Los integrantes de la odisea del Descubrimiento, encabezada por Cristóbal
Colón, llevaron consigo pies y sarmientos, y mucho vino en sus damajuanas. La idea era utilizar la bebida para hidratarse y para celebrar la Eucaristía aparte de su implementación.
Es así que los primeros pobladores de La Española, la colonia fundada por Colón en América, consumían vino de Ribadavia. En el Concello ourensano de Leiro, exactamente en el monasterio de San Clodio, fue el lugar en el que se plantó la primera cepa de la Denominación de Origen Ribeiro.
Así fue que en un documento del Archivo Nacional de Simancas (encontrado
en el 2006 por Luis Congil), el de la transcripción del juicio de Bobadilla a Cristóbal Colón, a folios XVIII y XIX, se notifica la existencia de un cura gallego que llevó en unos recipientes vino de ribeiro a La Española y que estos vinos no solo fueron motivo de disputa entre el clérigo y el almirante, sino que provocaron incluso su incautación.
En la Edad Media se conocía al vino de ribeiro, recogido ya en la Cantiga 20 por Alfonso X el Sabio; por Miguel de Cervantes al poner en boca del licenciado Vidriera halagos al vino de Ribadavia al encontrarlo en una taberna genovesa, o el obispo de Ourense, Muñoz de la Cueva.

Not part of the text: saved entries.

import Literature.Analysis.FluidPDE.Wei2016WeightedBalance
import Literature.Analysis.FluidPDE.TaoClassQuotientBalance
import Literature.Analysis.FluidPDE.HouLiSpaceTime
import Literature.Analysis.FluidPDE.AxisymPhiFourEnergy
import Literature.Analysis.FluidPDE.AxisymQuotientBounds
import Literature.Analysis.FluidPDE.AxisymOuterBounds
import Literature.Analysis.FluidPDE.AxisymOmegaThetaEnergy
import HarnessLib

/-!
# Time balances of `‖v^θ‖⁴_{L⁴} = ∫ r⁴Φ⁴` and `‖ω^θ‖²_{L²} = ∫ r²Ω²` in Tao's class

Analysis/FluidPDE proof file (theorems only; no definitions, no named facts) on the way to
`Literature.Analysis.FluidPDE.Wei2016_logModulus_regularity`
(`LeiZhang2017AxisymmetricCriteria.lean`). The end of the proof of Wei 2016, Thm. 1.1 /
Lei–Zhang 2017, §3 (arXiv:1505.02628, p. 9) integrates in time the `L⁴` inequality of `v^θ`
and the `L²` inequality of `ω^θ` ("Gronwall's inequality"). In Tao's class
(`IsTaoSolutionOn`: smooth, all Sobolev norms of `u` and `∂ₜu` bounded on the slab) the
energies `E₄(t) = ∫ (x₀²+x₁²)²Φ(t)⁴ = ‖v^θ(t)‖⁴_{L⁴}`, `P₄(t) = ∫ (x₀²+x₁²)Φ(t)⁴ = ‖r⁻¹v^θ(t)²‖²`
and `E_ω(t) = ∫ (x₀²+x₁²)Ω(t)² = ‖ω^θ(t)‖²` (`Φ = angVelQuot`, `Ω = angVortQuot`) are
continuous on `[0, T]` and obey the fundamental theorem of calculus with the densities
`∫ 4(x₀²+x₁²)²Φ³Φ'` and `∫ 2(x₀²+x₁²)ΩΩ'` (`Φ' = angVelQuot (∂ₜu)`, `Ω' = angVortQuot (∂ₜu)`):

* `IsTaoSolutionOn.swirlFour_balance` — `E₄(b) = E₄(0) + ∫₀ᵇ ∫ 4(x₀²+x₁²)²Φ³Φ'`, continuity,
  integrability of the density;
* `IsTaoSolutionOn.continuousOn_rhoPhiFour` — continuity of `P₄`;
* `IsTaoSolutionOn.omegaTheta_balance` — `E_ω(b) = E_ω(0) + ∫₀ᵇ ∫ 2(x₀²+x₁²)ΩΩ'`, continuity,
  integrability of the density.

All three are instances of `Wei2016.weighted_sq_balance` (jointly smooth family, static weight,
uniform `L²` bounds): `E₄` with `g = (x₀²+x₁²)Φ²` and weight `1` (`(x₀²+x₁²)Φ² ≤ |u|²`,
`(x₀²+x₁²)Φ'² ≤ |∂ₜu|²`), `P₄` with `g = Φ²` and weight `r` (`|Φ| ≤ |Du|`), `E_ω` with `g = Ω`
and weight `r` (`r|Ω| ≤ |ω| ≤ ‖curl‖|Du|`).

## References

* Z. Lei, Q. S. Zhang, arXiv:1505.02628, §3 p. 9. [LeiZhang2017]
* D. Wei, arXiv:1508.03318, end of the proof of Thm. 1.1. [Wei2016]
-/

noncomputable section

open MeasureTheory Set Function Filter Topology InnerProductSpace
open scoped RealInnerProductSpace ContDiff ENNReal NNReal

namespace Literature.Analysis.FluidPDE

variable {T ν : ℝ} {u₀ : EuclideanSpace ℝ (Fin 3) → EuclideanSpace ℝ (Fin 3)}
  {u : ℝ → EuclideanSpace ℝ (Fin 3) → EuclideanSpace ℝ (Fin 3)} {p : ℝ → EuclideanSpace ℝ (Fin 3) → ℝ}

/-- `‖f x‖ₑ² ≤ ofReal (c²) ‖g x‖ₑ²` from `|f x| ≤ c ‖g x‖`, `0 ≤ c`. [folklore] -/
private theorem enorm_sq_le_of_abs_le {F : Type*} [NormedAddCommGroup F] {a : ℝ} {b : F} {c : ℝ}
    (h : |a| ≤ c * ‖b‖) : ‖a‖ₑ ^ 2 ≤ ENNReal.ofReal (c ^ 2) * ‖b‖ₑ ^ 2 := by
  rw [Real.enorm_eq_ofReal_abs, ← ofReal_norm, ← ENNReal.ofReal_pow (abs_nonneg _),
    ← ENNReal.ofReal_pow (norm_nonneg _), ← ENNReal.ofReal_mul (sq_nonneg _), ← mul_pow]
  exact ENNReal.ofReal_le_ofReal (pow_le_pow_left₀ (abs_nonneg _) h 2)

La Denominación de Origen Ribeiro halla su zona de producción en los
ayuntamientos de Ribadavia, Arnoia, Cortegada, Carballeda de Avia, Castrelo de Miño, Cenlle, Beade, Leiro y Punxín, además de otras parroquias de los municipios de Toén, Ourense, Boborás, Carballiño y San Amaro, pueblos todos ubicados al Este de la provincia de Ourense. El viñedo se extiende por los valles y laderas de los ríos Miño, Avia, Arnoia y Barbantiño, ocupando una superficie, según los registros de su Consejo Regulador, de 2.700 hectáreas, ubicándose entre los 75 y los 400 metros de altitud. Los vinos de Ribeiro, blancos y tintos, son jóvenes, suaves, ligeros y moderadamente ácidos, con un grado alcohólico medio y una combinación de aromas afrutados y florales. Se logra el vino blanco a base de variedades autóctonas como Treixadura y Torrontés, además de Godello, Albariño y Loureira, en uva blanca. Mientras que para el Ribeiro tinto se utilizan Sousón, Caiño, Brancellao, Mencía y Ferrón, en uva tinta. A estas variedades se unen otras complementarias como Palomino, Albilla y Macabeo, en blanca, y Tempranillo y Garnacha, en tinta.
El punto de partida, por supuesto, es la planta. Los registros disponibles hablan de que la la vitis vinifera es originaria de la región del Mar Negro y los primeros vinos comenzaron a elaborarse hace siete mil años.
Los primeros sarmientos de Vitis vinifera tuvieron su primer conflicto en la
adaptación al lugar donde recién llegaban. Ya había poderosas viñas locales como la Vitis riparia, Vitis rupestris, Vitis labursca, Vitis Berlandieri, Vitis cordifolia, que no servían para la elaboración del vino y muy capaces de tranmitir parásitos.
La actual provincia de Santiago del Estero en la Argentina fue quien recibió los primeros ejemplares en 1556 y a Mendoza llegó en 1561 donde gracias a las tribus Huarpes, Incas y Puelches con su sistema de riego permitieron un enorme desenvolvimiento de la vitivinicultura, completándose a fines del siglo 19 con la incorporación de otras zonas, donde los Carbernet, Malbec, Chardonnay, Pinot, Semillon, Merlot, entre otros, se desarrollaron a pleno.
Temperaturas adecuadas, largas horas de sol, lluvia escasa, baja humedad relativa, y la ausencia de vientos fuertes, crearon junto a sus suelos excepcionales, un ambiente ecológico para la producción de uvas de máxima calidad.